---- Task material

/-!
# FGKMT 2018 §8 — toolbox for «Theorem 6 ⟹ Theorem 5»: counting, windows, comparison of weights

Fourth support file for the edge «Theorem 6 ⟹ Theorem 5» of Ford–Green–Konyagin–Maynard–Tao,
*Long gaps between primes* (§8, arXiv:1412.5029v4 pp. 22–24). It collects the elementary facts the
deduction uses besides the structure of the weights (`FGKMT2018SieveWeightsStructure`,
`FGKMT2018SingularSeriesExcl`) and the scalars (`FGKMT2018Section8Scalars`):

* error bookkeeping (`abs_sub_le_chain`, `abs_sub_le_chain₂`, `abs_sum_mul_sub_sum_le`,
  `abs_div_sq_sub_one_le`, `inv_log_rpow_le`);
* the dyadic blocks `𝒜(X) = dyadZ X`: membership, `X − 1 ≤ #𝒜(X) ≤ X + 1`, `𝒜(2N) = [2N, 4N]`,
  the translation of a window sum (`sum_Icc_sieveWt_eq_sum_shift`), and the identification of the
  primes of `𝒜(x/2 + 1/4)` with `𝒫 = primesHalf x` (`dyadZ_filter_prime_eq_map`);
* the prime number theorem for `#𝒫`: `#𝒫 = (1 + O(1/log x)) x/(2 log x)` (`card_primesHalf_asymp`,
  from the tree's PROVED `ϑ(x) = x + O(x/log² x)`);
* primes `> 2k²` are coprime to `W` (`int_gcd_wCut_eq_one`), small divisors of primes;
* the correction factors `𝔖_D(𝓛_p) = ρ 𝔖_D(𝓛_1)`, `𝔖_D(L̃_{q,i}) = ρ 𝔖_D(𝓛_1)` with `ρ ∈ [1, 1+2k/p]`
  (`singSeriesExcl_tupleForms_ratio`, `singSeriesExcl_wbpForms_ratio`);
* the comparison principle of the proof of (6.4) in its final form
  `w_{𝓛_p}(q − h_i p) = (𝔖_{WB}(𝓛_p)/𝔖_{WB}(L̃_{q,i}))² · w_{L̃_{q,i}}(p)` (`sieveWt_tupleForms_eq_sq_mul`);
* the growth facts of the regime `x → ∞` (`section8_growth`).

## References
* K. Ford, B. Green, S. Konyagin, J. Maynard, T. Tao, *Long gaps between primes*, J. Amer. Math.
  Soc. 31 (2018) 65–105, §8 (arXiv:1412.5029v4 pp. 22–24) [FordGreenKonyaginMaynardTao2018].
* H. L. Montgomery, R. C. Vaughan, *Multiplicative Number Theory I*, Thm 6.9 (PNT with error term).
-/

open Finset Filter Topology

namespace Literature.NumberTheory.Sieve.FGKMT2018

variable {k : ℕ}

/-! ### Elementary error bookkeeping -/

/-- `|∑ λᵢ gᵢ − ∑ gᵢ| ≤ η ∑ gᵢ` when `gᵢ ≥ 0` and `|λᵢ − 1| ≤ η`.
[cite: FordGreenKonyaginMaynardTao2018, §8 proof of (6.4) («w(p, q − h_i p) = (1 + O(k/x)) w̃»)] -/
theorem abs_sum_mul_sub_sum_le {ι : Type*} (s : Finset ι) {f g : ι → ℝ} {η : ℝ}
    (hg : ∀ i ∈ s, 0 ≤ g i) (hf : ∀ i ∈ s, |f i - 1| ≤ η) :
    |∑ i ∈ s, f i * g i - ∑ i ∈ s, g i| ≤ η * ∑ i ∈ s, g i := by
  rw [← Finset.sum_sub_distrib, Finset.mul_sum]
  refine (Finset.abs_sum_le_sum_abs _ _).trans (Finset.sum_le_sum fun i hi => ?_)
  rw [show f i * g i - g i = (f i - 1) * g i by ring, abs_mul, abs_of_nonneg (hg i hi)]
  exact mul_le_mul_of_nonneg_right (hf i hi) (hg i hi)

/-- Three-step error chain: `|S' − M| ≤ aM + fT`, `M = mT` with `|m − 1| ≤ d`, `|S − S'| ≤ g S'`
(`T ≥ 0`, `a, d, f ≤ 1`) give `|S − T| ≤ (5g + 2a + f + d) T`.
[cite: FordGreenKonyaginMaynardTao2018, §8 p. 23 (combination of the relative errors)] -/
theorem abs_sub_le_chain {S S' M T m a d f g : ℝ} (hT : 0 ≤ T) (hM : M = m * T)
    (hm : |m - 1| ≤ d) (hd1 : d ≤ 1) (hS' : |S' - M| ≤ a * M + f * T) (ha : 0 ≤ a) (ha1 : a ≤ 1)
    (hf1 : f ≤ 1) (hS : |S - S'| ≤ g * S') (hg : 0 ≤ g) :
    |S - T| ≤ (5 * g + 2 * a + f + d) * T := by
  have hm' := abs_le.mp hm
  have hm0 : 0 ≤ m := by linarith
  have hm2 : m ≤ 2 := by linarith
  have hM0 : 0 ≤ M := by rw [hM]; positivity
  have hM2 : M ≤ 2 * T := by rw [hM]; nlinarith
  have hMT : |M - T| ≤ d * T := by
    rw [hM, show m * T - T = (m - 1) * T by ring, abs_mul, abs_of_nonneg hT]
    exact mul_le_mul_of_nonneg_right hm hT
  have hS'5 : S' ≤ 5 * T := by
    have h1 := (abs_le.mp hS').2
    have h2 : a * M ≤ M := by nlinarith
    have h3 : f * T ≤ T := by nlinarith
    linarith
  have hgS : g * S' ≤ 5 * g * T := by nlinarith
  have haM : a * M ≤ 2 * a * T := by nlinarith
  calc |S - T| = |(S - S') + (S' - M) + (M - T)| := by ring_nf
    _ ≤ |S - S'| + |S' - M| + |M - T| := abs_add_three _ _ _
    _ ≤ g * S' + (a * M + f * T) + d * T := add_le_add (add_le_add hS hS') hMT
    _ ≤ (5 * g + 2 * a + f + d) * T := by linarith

--------

Required action
Retype, exactly and in full, the lines above from the one containing "have h3 : f * T ≤ T := by nlinarith" through the one containing "abs_add_three _ _ _".

Task answer
    have h3 : f * T ≤ T := by nlinarith
    linarith
  have hgS : g * S' ≤ 5 * g * T := by nlinarith
  have haM : a * M ≤ 2 * a * T := by nlinarith
  calc |S - T| = |(S - S') + (S' - M) + (M - T)| := by ring_nf
    _ ≤ |S - S'| + |S' - M| + |M - T| := abs_add_three _ _ _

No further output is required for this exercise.